How important is context when it comes to art?
I noticed a comment on one of the Youtube videos of my convention panels. The comment bemoaned my ‘sociopolitical injection’ at the beginning of a panel on American Anime. I’m not much of a commenter, especially on places like Youtube, but I felt compelled to point out that it wasn’t a throwaway diatribe but it was meant to give context for the panel and the points I was making.
And yet, as I wrote that, I considered just how critical the context of art actually is. When we are younger, we hear a song or we watch a show and we like it. End of the story. We don’t need anything more than that. We need our own approval of a piece of art.
As we get older, we need the approval of a select group: our friends, our family, whoever. Art becomes a shared experience. We want to show our favorite art to others. We make mix tapes (…we MADE mix tapes…cripes, I’m old…) and playlists and shared music. We wanted not just to like our art, we wanted those whose opinions we valued to like our art too.
But that’s the growth of a person as an individual into a social creature. Where does the need for context come from? When we learn the artist who wrote this song did so while locked in an elevator in Dakar, how does that change things?
My first experience with this curiosity came with the 1970 Eric Clapton song ‘Layla’. Written for or at least partially inspired by his unrequited love for Pattie Boyd (wife of his friend Beatle George Harrison), this supposedly transformed the whole song. It didn’t for me.
Green Day’s ‘Wake Me Up When September Ends’ is the same. An account of front man Billie Joe Armstrong’s anguish after the death of his father, it is fascinating information but its impact on the song itself just never seemed to fully manifest, at least not for me.
But then we can go the other way. What if the art isn’t informed by the artist, but is shadowed by it?
The 2016 film Birth of a Nation was set to be a powerful and monumental film. A story about the slave rebellion led by American hero Nat Turner, it appropriated the title from a famous pro-KKK film a century prior. Simply sublime. And then the information about the film’s writer-director rape allegations surfaced.
Roman Polanski and Woody Allen’s names often come up in connection to art that has become tainted by the legacies of their creators. And they’re just the tip of the iceberg. Whole swaths of the art world, maybe all of it, become suspect when you begin to look deeper and deeper into the lives of those artists who create it. The 1990s band Ace of Base was a tool of founder Ulf Ekberg to promote Nazism world-wide. It makes listening to ‘The Sign’ practically impossible.

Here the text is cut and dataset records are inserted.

open MeasureTheory Set Filter Topology Metric InnerProductSpace Function Real
open scoped RealInnerProductSpace ContDiff ENNReal
open Literature.Analysis Literature.Analysis.FluidPDE
open Summit.NavierStokesRegularity.ForcedUniquenessCountableJunk (frobeniusNormSq_smul)
open Summit.NavierStokesRegularity.NavierStokesRegularity.Theorems
open Summit.NavierStokesRegularity.NavierStokesRegularity.Theorems.RecurrentReductionD
open Summit.NavierStokesRegularity.NavierStokesRegularity.Theorems.FiniteDissipationLiouville
open Summit.NavierStokesRegularity.NavierStokesRegularity.Theorems.FiniteDissipationLiouville.CrossFlow
open Summit.NavierStokesRegularity.NavierStokesRegularity.Theorems.FiniteDissipationLiouville.EndpointScheme
open Summit.NavierStokesRegularity.NavierStokesRegularity.Theorems.FiniteDissipationLiouville.LambProduct
open Summit.NavierStokesRegularity.NavierStokesRegularity.Theorems.FiniteDissipationLiouville.LocalBalance
open Summit.NavierStokesRegularity.NavierStokesRegularity.Theorems.FiniteDissipationLiouville.CriticalProduction
open Summit.NavierStokesRegularity.NavierStokesRegularity.Theorems.FiniteDissipationLiouville.WindowSocket

variable {C : ℝ} {V : ℝ → EuclideanSpace ℝ (Fin 3) → EuclideanSpace ℝ (Fin 3)}

/-! ### Critical production with a palinstrophy credit, and the super-caloric enstrophy density -/

section CriticalProduction

/-- **Pointwise scale covariance of the critical-production bound with credit `a`.** [folklore] -/
theorem critProd_at_nsRescale (V : ℝ → EuclideanSpace ℝ (Fin 3) → EuclideanSpace ℝ (Fin 3))
    (a : ℝ) {c s : ℝ} (y : EuclideanSpace ℝ (Fin 3)) (hc : 0 < c)
    (h : (-(c ^ 2 * s)) * (⟪curl (V (c ^ 2 * s)) (c • y), fderiv ℝ (V (c ^ 2 * s)) (c • y)
        (curl (V (c ^ 2 * s)) (c • y))⟫
        - a * frobeniusNormSq (fderiv ℝ (curl (V (c ^ 2 * s))) (c • y))) ≤
      ⟪curl (V (c ^ 2 * s)) (c • y), curl (V (c ^ 2 * s)) (c • y)⟫) :
    (-s) * (⟪curl (nsRescale c V s) y, fderiv ℝ (nsRescale c V s) y (curl (nsRescale c V s) y)⟫
        - a * frobeniusNormSq (fderiv ℝ (curl (nsRescale c V s)) y)) ≤
      ⟪curl (nsRescale c V s) y, curl (nsRescale c V s) y⟫ := by
  have hcurl : curl (nsRescale c V s) y = (c * c) • curl (V (c ^ 2 * s)) (c • y) := by
    rw [curl_eq_curlCLM, fderiv_nsRescale, map_smul, ← curl_eq_curlCLM]
  rw [hcurl, fderiv_nsRescale, fderiv_curl_nsRescale, frobeniusNormSq_smul,
    _root_.smul_apply, map_smul, real_inner_smul_left, real_inner_smul_right, real_inner_smul_right,
    real_inner_smul_left, real_inner_smul_right]
  set P : ℝ := ⟪curl (V (c ^ 2 * s)) (c • y), fderiv ℝ (V (c ^ 2 * s)) (c • y)
    (curl (V (c ^ 2 * s)) (c • y))⟫ with hP
  set F : ℝ := frobeniusNormSq (fderiv ℝ (curl (V (c ^ 2 * s))) (c • y)) with hF
  set Q : ℝ := ⟪curl (V (c ^ 2 * s)) (c • y), curl (V (c ^ 2 * s)) (c • y)⟫ with hQ
  have hc4 : 0 ≤ c ^ 4 := by positivity
  have key := mul_le_mul_of_nonneg_left h hc4
  calc (-s) * (c * c * (c * c * (c * c * P)) - a * ((c * c * c) ^ 2 * F))
      = c ^ 4 * ((-(c ^ 2 * s)) * (P - a * F)) := by ring
    _ ≤ c ^ 4 * Q := key
    _ = c * c * (c * c * Q) := by ring

/-- **Violations of the critical-production bound pass from KNSS limits to the approximants.**
[cite: KochNadirashviliSereginSverak2009, Prop. 4.1 (arXiv:0709.3599 p. 8)] -/
theorem critProd_violation_eventually {v : ℕ → ℝ → EuclideanSpace ℝ (Fin 3) → EuclideanSpace ℝ (Fin 3)}
    {W : ℝ → EuclideanSpace ℝ (Fin 3) → EuclideanSpace ℝ (Fin 3)}
    (hv : ∀ j, IsTypeIAncientMild C (v j)) (hW : IsTypeIAncientMild C W)
    (hunif : ∀ n : ℕ, TendstoUniformlyOn (fun j z => v j z.1 z.2) (fun z => W z.1 z.2) atTop
      (Icc (-((n : ℝ) + 2)) (-(1 / ((n : ℝ) + 2))) ×ˢ
        closedBall (0 : EuclideanSpace ℝ (Fin 3)) ((n : ℝ) + 2)))
    (hgr : ∀ t < 0, ∀ x, Tendsto (fun j => fderiv ℝ (v j t) x) atTop (𝓝 (fderiv ℝ (W t) x)))
    (a : ℝ) {s : ℝ} (hs : s < 0) (y : EuclideanSpace ℝ (Fin 3))
    (hbad : ¬ (-s) * (⟪curl (W s) y, fderiv ℝ (W s) y (curl (W s) y)⟫
        - a * frobeniusNormSq (fderiv ℝ (curl (W s)) y)) ≤ ⟪curl (W s) y, curl (W s) y⟫) :
    ∀ᶠ j in atTop, ¬ (-s) * (⟪curl (v j s) y, fderiv ℝ (v j s) y (curl (v j s) y)⟫
        - a * frobeniusNormSq (fderiv ℝ (curl (v j s)) y)) ≤ ⟪curl (v j s) y, curl (v j s) y⟫ := by
  have htb : Tendsto (fun j => curl (v j s) y) atTop (𝓝 (curl (W s) y)) :=
    tendsto_curl_of_fderiv (hgr s hs y)
  have htG : Tendsto (fun j => fderiv ℝ (curl (v j s)) y) atTop (𝓝 (fderiv ℝ (curl (W s)) y)) :=
    tendsto_fderiv_curl_of_unif hv hW hunif hs y
  have hLb : Tendsto (fun j => fderiv ℝ (v j s) y (curl (v j s) y)) atTop
      (𝓝 (fderiv ℝ (W s) y (curl (W s) y))) := tendsto_clm_apply_of_tendsto (hgr s hs y) htb
  have hL : Tendsto (fun j => (-s) * (⟪curl (v j s) y, fderiv ℝ (v j s) y (curl (v j s) y)⟫
      - a * frobeniusNormSq (fderiv ℝ (curl (v j s)) y))) atTop
      (𝓝 ((-s) * (⟪curl (W s) y, fderiv ℝ (W s) y (curl (W s) y)⟫
        - a * frobeniusNormSq (fderiv ℝ (curl (W s)) y)))) :=
    ((htb.inner hLb).sub (((continuous_frobeniusNormSq'.tendsto _).comp htG).const_mul a)).const_mul _
  have hR : Tendsto (fun j => ⟪curl (v j s) y, curl (v j s) y⟫) atTop
      (𝓝 ⟪curl (W s) y, curl (W s) y⟫) := htb.inner htb
  rw [not_le] at hbad
  filter_upwards [hR.eventually_lt hL hbad] with j hj
  exact not_le.2 hj

/-- **The violation set of the critical-production bound is open.** [folklore] -/
theorem isOpen_critProd_violation (hV : IsTypeIAncientMild C V) (a : ℝ) :
    IsOpen {p : ℝ × EuclideanSpace ℝ (Fin 3) | p.1 < 0 ∧
      ¬ (-p.1) * (⟪curl (V p.1) p.2, fderiv ℝ (V p.1) p.2 (curl (V p.1) p.2)⟫
          - a * frobeniusNormSq (fderiv ℝ (curl (V p.1)) p.2)) ≤
        ⟪curl (V p.1) p.2, curl (V p.1) p.2⟫} := by
  have hS : IsOpen (Iio (0:ℝ) ×ˢ (univ : Set (EuclideanSpace ℝ (Fin 3)))) :=
    isOpen_Iio.prod isOpen_univ
  have hb := continuousOn_curl hV
  have hD := continuousOn_fderiv hV
  have hG := continuousOn_fderiv_curl hV
  have hL : ContinuousOn (fun p : ℝ × EuclideanSpace ℝ (Fin 3) =>
      (-p.1) * (⟪curl (V p.1) p.2, fderiv ℝ (V p.1) p.2 (curl (V p.1) p.2)⟫
        - a * frobeniusNormSq (fderiv ℝ (curl (V p.1)) p.2))) (Iio 0 ×ˢ univ) :=
    continuous_fst.neg.continuousOn.mul ((hb.inner (continuousOn_clm_apply hD hb)).sub
      ((continuous_frobeniusNormSq'.comp_continuousOn hG).const_smul a))
  have hR : ContinuousOn (fun p : ℝ × EuclideanSpace ℝ (Fin 3) =>
      ⟪curl (V p.1) p.2, curl (V p.1) p.2⟫) (Iio 0 ×ˢ univ) := hb.inner hb
  have hO := (hL.sub hR).isOpen_inter_preimage hS (isOpen_Ioi (a := (0:ℝ)))
  convert hO using 1
  ext p
  simp only [mem_setOf_eq, mem_inter_iff, mem_prod, mem_Iio, mem_univ, and_true, mem_preimage,
    mem_Ioi, Pi.sub_apply, sub_pos, not_le]

/-- **THE CRITICAL-PRODUCTION EXCESS (credit `a < 1`) RECURS WITH BOUNDED GAPS — crux frame, no
envelope.** For all `C, K` and `a < 1` there is `ε ∈ (0,1)` such that every SINGULAR member of
`𝒟_{C,K}` (`IsTypeIAncientMild C V` + the dissipation law with constant `K`) has in every window
`[−c², −εc²]`, `c > 0`, a point with `‖ω‖² < (−t)(⟪ω, ∇V ω⟫ − a|∇ω|²_F)`.
[parabolic strong maximum principle + KNSS compactness; cite: KochNadirashviliSereginSverak2009, §4 (arXiv:0709.3599 p. 8)] -/
theorem critProd_excess_in_every_window {a : ℝ} (ha : a < 1) (C K : ℝ) : ∃ ε : ℝ, 0 < ε ∧ ε < 1 ∧
    ∀ (V : ℝ → EuclideanSpace ℝ (Fin 3) → EuclideanSpace ℝ (Fin 3)), IsTypeIAncientMild C V →
      (∀ s : ℝ, s < 0 → ∫⁻ x, ‖fderiv ℝ (V s) x‖ₑ ^ 2 ≤ ENNReal.ofReal (K / Real.sqrt (-s))) →
      (∀ r > 0, ∀ M : ℝ, ∃ t ∈ Ioo (-(r ^ 2)) (0 : ℝ),
        ∃ x ∈ ball (0 : EuclideanSpace ℝ (Fin 3)) r, M < ‖V t x‖) →
      ∀ c : ℝ, 0 < c → ∃ s ∈ Icc (-c ^ 2) (-(ε * c ^ 2)), ∃ y : EuclideanSpace ℝ (Fin 3),
        ⟪curl (V s) y, curl (V s) y⟫ < (-s) * (⟪curl (V s) y, fderiv ℝ (V s) y (curl (V s) y)⟫
          - a * frobeniusNormSq (fderiv ℝ (curl (V s)) y)) := by
  obtain ⟨ε, hε, hε1, h⟩ := exists_window_of_apex_kill (C := C) (K := K) (Q := fun _ => True)
    (G := fun F s y => (-s) * (⟪curl (F s) y, fderiv ℝ (F s) y (curl (F s) y)⟫
        - a * frobeniusNormSq (fderiv ℝ (curl (F s)) y)) ≤ ⟪curl (F s) y, curl (F s) y⟫)
    (fun _ _ _ _ => trivial) (fun _ _ _ _ _ _ _ _ => trivial)
    (fun F c s y hc _ hG => critProd_at_nsRescale F a y hc hG)
    (fun u W hu hW hunif hpt hgr s hs y hbad => critProd_violation_eventually hu hW hunif hgr a hs y hbad)
    (fun W hW hlawW _ hG => not_singular_of_critProdCredit_near_apex ha hW hlawW (τ := -1/2)
      (by norm_num) fun s h1 h2 y => hG s (by linarith) h2 y)
  refine ⟨ε, hε, hε1, fun V hV hlaw hsing c hc => ?_⟩
  obtain ⟨s, hs, y, hy⟩ := h V hV hlaw trivial hsing c hc
  exact ⟨s, hs, y, not_le.1 hy⟩

/-- **THE CRITICAL-PRODUCTION EXCESS FILLS A DEFINITE VOLUME (crux frame).** For all `C, K`, `a < 1`
there are `ε ∈ (0,1)`, `η > 0` with: for every singular member of `𝒟_{C,K}` the set of
`(s,y) ∈ [−1,−ε] × ℝ³` with `‖ω‖² < (−s)(⟪ω, ∇V ω⟫ − a|∇ω|²_F)` has volume `≥ η`.
[parabolic strong maximum principle + KNSS compactness; cite: KochNadirashviliSereginSverak2009, §4 (arXiv:0709.3599 p. 8)] -/
theorem critProd_excess_volume {a : ℝ} (ha : a < 1) (C K : ℝ) : ∃ ε : ℝ, 0 < ε ∧ ε < 1 ∧
    ∃ η : ℝ, 0 < η ∧
    ∀ (V : ℝ → EuclideanSpace ℝ (Fin 3) → EuclideanSpace ℝ (Fin 3)), IsTypeIAncientMild C V →
      (∀ s : ℝ, s < 0 → ∫⁻ x, ‖fderiv ℝ (V s) x‖ₑ ^ 2 ≤ ENNReal.ofReal (K / Real.sqrt (-s))) →
      (∀ r > 0, ∀ M : ℝ, ∃ t ∈ Ioo (-(r ^ 2)) (0 : ℝ),
        ∃ x ∈ ball (0 : EuclideanSpace ℝ (Fin 3)) r, M < ‖V t x‖) →
      ENNReal.ofReal η ≤ volume {p : ℝ × EuclideanSpace ℝ (Fin 3) | p.1 ∈ Icc (-1 : ℝ) (-ε) ∧
        ⟪curl (V p.1) p.2, curl (V p.1) p.2⟫ < (-p.1) * (⟪curl (V p.1) p.2,
          fderiv ℝ (V p.1) p.2 (curl (V p.1) p.2)⟫ - a * frobeniusNormSq (fderiv ℝ (curl (V p.1)) p.2))} := by
  obtain ⟨ε, hε, hε1, η, hη, h⟩ := exists_window_volume_of_apex_kill (C := C) (K := K)
    (Q := fun _ => True)
    (G := fun F s y => (-s) * (⟪curl (F s) y, fderiv ℝ (F s) y (curl (F s) y)⟫
        - a * frobeniusNormSq (fderiv ℝ (curl (F s)) y)) ≤ ⟪curl (F s) y, curl (F s) y⟫)
    (fun _ _ _ _ _ _ _ _ => trivial)
    (fun u W hu hW hunif hpt hgr s hs y hbad => critProd_violation_eventually hu hW hunif hgr a hs y hbad)
    (fun U hU _ => isOpen_critProd_violation hU a)
    (fun W hW hlawW _ hG => not_singular_of_critProdCredit_near_apex ha hW hlawW (τ := -1/2)
      (by norm_num) fun s h1 h2 y => hG s (by linarith) h2 y)
  refine ⟨ε, hε, hε1, η, hη, fun V hV hlaw hsing => ?_⟩
  exact (h V hV hlaw trivial hsing).trans (measure_mono fun p hp => ⟨hp.1, not_le.1 hp.2⟩)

So. Context. Is it necessary? Must a work of art be evaluated and critically assessed both in composition and real-world implications before it can be deemed…what? Good? Acceptable?
The 1944 song ‘Baby, It’s Cold Outside’ sounds like a date-rape song to anybody paying attention to the lyrics, but contextually it becomes a somewhat emboldening song about a woman’s ability to make decisions for herself. It’s almost impossible to see unless you are steeped in the history of the song. Is that needed? When you listen to the Ramones, do you need to have an undergrad education in 1970s sociopolitical punk iconography? All just to enjoy ‘Blitzkrieg Bop’?
Art is a conversation, a dialogue between artist and audience. And like all conversations, the context is critical. But context is more than just the artist’s context; it’s also the audience’s context. Where were you when you first heard this song? Who were you when you watched this TV show? What was your world like when you read this book? Context goes two ways; the audience may passively consume (most) art but it doesn’t passively digest art. That processing of the art is much more involved, even if it isn’t active. The world that colors the art affects everything.
This is why art appreciation is and always will be subjective, because it is colored by the context of the viewer as well as the artist itself. Art is the meeting of these two minds and any adding to the dialogue will color and change the art. Maybe for the enriching, maybe for the different.
Of course some may say they don’t want additional context. They may say that to learn any more about a favorite song or a new TV show will ruin the experience. Trouble is, in that instance, it isn’t the art that they enjoy but the memory. That isn’t art, but nostalgia.